* [THE PROBLEM]
Read the lines below. Copy out any that hold the string "multipliers".

[Stored data]

※

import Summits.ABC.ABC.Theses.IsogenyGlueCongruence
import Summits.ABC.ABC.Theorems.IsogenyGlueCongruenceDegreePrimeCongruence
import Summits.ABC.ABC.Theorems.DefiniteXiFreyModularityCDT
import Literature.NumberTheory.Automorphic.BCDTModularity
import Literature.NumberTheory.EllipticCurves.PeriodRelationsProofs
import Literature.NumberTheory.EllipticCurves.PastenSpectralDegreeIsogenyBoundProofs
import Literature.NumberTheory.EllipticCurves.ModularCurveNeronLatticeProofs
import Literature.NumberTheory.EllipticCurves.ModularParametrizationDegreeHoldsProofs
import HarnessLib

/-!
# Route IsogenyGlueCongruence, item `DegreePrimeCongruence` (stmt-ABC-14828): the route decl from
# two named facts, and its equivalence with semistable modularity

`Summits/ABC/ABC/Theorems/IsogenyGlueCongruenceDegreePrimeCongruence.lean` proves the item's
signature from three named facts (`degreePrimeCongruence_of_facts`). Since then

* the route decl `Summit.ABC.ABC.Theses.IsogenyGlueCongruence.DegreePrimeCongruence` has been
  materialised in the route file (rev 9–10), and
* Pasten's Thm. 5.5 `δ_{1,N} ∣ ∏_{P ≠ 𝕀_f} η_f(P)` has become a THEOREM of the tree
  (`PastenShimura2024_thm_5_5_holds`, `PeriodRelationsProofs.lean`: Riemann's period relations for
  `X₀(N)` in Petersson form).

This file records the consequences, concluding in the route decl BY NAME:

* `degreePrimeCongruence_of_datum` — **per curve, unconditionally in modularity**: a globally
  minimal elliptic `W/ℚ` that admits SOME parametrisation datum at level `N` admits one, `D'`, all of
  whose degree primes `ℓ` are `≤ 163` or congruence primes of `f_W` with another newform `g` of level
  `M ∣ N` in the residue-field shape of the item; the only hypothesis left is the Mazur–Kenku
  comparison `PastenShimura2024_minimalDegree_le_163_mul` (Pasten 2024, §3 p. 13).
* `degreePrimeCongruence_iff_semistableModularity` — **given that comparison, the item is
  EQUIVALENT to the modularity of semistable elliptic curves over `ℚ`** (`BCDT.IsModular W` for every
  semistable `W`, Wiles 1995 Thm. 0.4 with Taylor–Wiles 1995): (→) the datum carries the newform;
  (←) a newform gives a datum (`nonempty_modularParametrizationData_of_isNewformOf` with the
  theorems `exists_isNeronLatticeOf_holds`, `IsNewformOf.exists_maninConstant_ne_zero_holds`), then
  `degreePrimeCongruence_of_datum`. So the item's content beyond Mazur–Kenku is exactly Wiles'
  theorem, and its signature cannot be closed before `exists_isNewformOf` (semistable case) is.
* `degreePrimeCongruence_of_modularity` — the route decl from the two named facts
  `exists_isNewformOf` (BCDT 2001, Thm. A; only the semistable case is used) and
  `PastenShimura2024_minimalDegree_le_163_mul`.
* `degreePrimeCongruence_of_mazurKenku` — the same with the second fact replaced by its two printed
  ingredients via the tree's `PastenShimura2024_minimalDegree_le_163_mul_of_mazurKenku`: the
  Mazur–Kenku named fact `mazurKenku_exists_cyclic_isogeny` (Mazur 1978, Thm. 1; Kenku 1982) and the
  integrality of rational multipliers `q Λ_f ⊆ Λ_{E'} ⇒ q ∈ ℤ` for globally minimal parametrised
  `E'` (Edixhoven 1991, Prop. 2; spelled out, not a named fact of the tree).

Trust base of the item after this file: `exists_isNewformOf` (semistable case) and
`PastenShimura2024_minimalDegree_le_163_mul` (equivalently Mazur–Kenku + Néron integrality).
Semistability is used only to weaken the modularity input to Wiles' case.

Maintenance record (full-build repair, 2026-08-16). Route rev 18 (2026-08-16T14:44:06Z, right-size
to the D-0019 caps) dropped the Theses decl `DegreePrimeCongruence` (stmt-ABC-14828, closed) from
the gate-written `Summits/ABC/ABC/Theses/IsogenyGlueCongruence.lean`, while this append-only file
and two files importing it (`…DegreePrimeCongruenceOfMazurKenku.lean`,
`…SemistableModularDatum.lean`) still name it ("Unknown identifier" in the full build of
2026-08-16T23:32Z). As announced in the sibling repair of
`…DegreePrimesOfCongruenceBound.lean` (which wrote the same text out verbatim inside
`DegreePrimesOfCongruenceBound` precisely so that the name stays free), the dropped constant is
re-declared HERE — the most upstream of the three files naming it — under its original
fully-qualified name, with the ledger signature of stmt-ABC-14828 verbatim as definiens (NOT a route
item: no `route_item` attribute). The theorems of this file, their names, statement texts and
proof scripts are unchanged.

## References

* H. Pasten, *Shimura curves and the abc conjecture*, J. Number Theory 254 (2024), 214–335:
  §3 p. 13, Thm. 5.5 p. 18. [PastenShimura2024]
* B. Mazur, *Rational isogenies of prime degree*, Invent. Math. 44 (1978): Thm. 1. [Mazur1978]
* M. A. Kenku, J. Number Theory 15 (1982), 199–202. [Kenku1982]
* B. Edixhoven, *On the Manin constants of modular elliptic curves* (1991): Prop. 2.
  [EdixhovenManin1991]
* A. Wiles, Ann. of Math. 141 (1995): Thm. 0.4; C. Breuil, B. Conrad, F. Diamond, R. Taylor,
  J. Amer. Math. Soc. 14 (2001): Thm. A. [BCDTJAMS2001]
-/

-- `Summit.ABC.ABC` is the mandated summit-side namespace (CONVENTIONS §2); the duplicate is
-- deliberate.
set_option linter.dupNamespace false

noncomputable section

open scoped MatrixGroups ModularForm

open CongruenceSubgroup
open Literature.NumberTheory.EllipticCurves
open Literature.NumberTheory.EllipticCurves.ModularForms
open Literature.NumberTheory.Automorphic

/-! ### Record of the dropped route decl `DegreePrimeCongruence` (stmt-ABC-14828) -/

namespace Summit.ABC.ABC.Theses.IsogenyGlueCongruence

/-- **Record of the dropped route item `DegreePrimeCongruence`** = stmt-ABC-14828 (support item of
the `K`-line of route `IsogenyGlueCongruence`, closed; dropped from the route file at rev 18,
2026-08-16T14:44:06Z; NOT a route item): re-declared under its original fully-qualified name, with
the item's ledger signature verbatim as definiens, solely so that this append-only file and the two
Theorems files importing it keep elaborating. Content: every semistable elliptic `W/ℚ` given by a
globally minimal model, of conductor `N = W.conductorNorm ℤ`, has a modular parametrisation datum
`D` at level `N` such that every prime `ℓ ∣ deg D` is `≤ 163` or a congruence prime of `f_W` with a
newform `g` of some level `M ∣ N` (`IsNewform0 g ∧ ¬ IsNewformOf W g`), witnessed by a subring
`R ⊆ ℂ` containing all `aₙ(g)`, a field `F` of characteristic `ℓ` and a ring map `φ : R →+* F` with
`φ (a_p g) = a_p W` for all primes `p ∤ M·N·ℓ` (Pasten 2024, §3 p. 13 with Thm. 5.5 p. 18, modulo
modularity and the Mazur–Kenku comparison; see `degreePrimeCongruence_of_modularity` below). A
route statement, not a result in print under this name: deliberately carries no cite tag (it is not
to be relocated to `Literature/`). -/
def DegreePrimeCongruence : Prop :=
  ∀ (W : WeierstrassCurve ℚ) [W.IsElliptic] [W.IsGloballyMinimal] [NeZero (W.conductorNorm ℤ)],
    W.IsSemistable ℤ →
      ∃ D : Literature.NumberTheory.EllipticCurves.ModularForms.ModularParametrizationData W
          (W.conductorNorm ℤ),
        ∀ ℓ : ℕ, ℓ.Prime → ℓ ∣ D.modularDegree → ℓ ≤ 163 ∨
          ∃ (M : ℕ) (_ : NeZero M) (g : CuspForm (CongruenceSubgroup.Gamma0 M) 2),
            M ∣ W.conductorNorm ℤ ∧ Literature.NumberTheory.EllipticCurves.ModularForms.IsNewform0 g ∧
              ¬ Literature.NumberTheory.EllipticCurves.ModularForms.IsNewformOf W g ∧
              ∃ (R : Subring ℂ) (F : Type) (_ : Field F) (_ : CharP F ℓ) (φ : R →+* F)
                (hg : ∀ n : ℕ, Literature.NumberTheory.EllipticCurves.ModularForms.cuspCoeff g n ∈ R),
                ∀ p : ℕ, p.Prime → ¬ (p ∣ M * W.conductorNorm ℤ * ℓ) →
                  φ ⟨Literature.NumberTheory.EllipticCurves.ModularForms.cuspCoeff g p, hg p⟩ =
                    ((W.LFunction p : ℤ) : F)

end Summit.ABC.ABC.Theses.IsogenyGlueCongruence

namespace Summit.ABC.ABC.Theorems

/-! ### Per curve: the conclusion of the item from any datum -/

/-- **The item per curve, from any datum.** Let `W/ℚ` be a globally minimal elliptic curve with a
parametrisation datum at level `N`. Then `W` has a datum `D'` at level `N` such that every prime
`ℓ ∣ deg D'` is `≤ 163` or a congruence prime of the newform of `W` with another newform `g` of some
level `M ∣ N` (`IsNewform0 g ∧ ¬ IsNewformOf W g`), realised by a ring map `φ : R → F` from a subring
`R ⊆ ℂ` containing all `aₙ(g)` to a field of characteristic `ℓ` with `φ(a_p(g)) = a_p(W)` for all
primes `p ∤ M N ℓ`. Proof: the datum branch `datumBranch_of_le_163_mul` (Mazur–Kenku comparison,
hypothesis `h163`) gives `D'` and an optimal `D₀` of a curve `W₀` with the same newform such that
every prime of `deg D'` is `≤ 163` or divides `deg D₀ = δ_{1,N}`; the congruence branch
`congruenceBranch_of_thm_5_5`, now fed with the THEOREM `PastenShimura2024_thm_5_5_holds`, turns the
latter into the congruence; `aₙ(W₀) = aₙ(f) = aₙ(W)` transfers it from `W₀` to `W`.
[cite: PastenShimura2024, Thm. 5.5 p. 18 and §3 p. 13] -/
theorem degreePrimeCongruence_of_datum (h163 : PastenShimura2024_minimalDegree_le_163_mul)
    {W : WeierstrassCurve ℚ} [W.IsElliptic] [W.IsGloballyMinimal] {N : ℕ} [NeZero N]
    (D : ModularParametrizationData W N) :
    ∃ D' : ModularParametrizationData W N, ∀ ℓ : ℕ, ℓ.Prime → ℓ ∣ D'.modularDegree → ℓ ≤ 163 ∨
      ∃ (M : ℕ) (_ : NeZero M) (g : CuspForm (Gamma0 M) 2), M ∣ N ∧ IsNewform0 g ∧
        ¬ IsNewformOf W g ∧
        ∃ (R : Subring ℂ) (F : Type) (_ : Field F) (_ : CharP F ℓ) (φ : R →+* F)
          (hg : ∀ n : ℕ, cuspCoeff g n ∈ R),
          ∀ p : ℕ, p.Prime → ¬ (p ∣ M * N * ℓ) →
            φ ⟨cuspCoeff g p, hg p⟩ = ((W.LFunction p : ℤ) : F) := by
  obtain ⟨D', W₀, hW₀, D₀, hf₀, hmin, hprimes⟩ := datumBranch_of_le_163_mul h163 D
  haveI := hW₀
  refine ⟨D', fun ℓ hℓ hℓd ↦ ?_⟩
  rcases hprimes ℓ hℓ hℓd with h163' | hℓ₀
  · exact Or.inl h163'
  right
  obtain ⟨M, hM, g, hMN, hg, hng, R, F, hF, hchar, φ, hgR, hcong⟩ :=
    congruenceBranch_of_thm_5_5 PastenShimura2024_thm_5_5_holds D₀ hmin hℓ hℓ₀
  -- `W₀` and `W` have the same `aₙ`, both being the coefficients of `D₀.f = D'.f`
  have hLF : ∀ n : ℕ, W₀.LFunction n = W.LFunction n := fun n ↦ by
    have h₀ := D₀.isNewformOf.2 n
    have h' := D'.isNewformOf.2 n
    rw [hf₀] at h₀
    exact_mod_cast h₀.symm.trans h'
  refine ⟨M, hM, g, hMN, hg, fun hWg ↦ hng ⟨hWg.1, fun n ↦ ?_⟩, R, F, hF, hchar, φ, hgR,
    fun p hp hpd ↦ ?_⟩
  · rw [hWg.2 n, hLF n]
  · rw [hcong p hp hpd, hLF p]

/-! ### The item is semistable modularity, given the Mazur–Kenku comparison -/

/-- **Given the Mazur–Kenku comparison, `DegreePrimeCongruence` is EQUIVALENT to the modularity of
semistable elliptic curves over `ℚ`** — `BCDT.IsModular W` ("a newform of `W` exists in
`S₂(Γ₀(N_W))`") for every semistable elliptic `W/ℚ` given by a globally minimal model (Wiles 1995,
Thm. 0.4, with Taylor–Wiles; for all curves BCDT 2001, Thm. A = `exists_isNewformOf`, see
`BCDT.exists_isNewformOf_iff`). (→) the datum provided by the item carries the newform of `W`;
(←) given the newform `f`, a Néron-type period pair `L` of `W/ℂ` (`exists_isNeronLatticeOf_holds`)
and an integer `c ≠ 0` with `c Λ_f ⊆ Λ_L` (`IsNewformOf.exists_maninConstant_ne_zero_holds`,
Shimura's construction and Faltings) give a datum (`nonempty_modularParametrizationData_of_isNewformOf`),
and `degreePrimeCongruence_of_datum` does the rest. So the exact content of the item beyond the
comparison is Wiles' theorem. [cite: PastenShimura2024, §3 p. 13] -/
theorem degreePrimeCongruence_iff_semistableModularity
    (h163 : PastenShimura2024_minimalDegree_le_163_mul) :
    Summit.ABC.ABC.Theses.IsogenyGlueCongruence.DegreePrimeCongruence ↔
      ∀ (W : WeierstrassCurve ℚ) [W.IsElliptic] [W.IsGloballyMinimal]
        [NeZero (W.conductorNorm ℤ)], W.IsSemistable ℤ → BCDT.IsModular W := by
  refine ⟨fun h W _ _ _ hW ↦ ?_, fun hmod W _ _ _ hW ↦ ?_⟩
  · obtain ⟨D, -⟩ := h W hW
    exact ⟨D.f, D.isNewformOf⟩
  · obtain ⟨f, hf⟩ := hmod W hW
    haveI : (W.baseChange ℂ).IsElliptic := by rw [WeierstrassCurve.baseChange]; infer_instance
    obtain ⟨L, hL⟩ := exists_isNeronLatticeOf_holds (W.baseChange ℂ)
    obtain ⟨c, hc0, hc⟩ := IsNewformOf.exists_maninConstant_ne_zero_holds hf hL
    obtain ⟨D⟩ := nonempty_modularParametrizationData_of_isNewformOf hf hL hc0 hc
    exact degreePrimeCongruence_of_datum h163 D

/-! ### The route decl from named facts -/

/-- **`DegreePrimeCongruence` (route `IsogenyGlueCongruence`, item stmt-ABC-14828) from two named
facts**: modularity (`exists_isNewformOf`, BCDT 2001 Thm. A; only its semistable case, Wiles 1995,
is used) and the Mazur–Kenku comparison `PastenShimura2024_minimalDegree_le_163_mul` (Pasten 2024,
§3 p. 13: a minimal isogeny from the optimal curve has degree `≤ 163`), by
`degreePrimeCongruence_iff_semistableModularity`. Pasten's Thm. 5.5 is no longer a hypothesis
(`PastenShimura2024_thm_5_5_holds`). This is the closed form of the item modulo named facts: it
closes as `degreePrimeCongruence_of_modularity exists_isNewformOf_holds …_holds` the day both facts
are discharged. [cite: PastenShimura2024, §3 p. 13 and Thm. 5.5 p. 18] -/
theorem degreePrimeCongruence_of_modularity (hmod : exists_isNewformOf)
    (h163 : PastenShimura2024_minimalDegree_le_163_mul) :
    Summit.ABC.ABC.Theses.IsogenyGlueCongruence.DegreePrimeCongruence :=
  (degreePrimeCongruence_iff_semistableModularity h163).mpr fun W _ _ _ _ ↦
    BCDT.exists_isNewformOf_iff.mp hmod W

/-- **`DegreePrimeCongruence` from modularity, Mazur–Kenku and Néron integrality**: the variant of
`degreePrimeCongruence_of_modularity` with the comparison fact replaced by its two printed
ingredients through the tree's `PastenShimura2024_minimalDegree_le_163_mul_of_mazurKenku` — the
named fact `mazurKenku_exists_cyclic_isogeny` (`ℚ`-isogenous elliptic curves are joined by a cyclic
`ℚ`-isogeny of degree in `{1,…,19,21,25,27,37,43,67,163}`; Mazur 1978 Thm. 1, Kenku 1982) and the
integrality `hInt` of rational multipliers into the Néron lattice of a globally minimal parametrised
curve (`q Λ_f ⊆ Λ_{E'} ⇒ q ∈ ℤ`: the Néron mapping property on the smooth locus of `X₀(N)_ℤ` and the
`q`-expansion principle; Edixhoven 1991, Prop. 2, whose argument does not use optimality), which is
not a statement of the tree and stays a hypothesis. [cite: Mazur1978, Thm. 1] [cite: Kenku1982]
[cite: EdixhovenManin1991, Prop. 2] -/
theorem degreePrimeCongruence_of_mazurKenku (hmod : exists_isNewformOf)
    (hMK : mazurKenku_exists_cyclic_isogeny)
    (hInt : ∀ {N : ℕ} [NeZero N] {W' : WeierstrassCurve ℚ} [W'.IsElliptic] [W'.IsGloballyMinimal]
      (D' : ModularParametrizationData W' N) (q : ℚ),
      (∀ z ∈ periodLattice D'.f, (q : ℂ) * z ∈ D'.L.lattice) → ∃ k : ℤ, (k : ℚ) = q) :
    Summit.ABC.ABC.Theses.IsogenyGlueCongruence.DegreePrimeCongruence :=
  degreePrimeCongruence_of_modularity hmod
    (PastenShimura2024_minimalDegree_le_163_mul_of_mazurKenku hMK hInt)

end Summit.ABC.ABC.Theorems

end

※

* [RESPONSE TO THIS EXERCISE]
  integrality of rational multipliers `q Λ_f ⊆ Λ_{E'} ⇒ q ∈ ℤ` for globally minimal parametrised
integrality `hInt` of rational multipliers into the Néron lattice of a globally minimal parametrised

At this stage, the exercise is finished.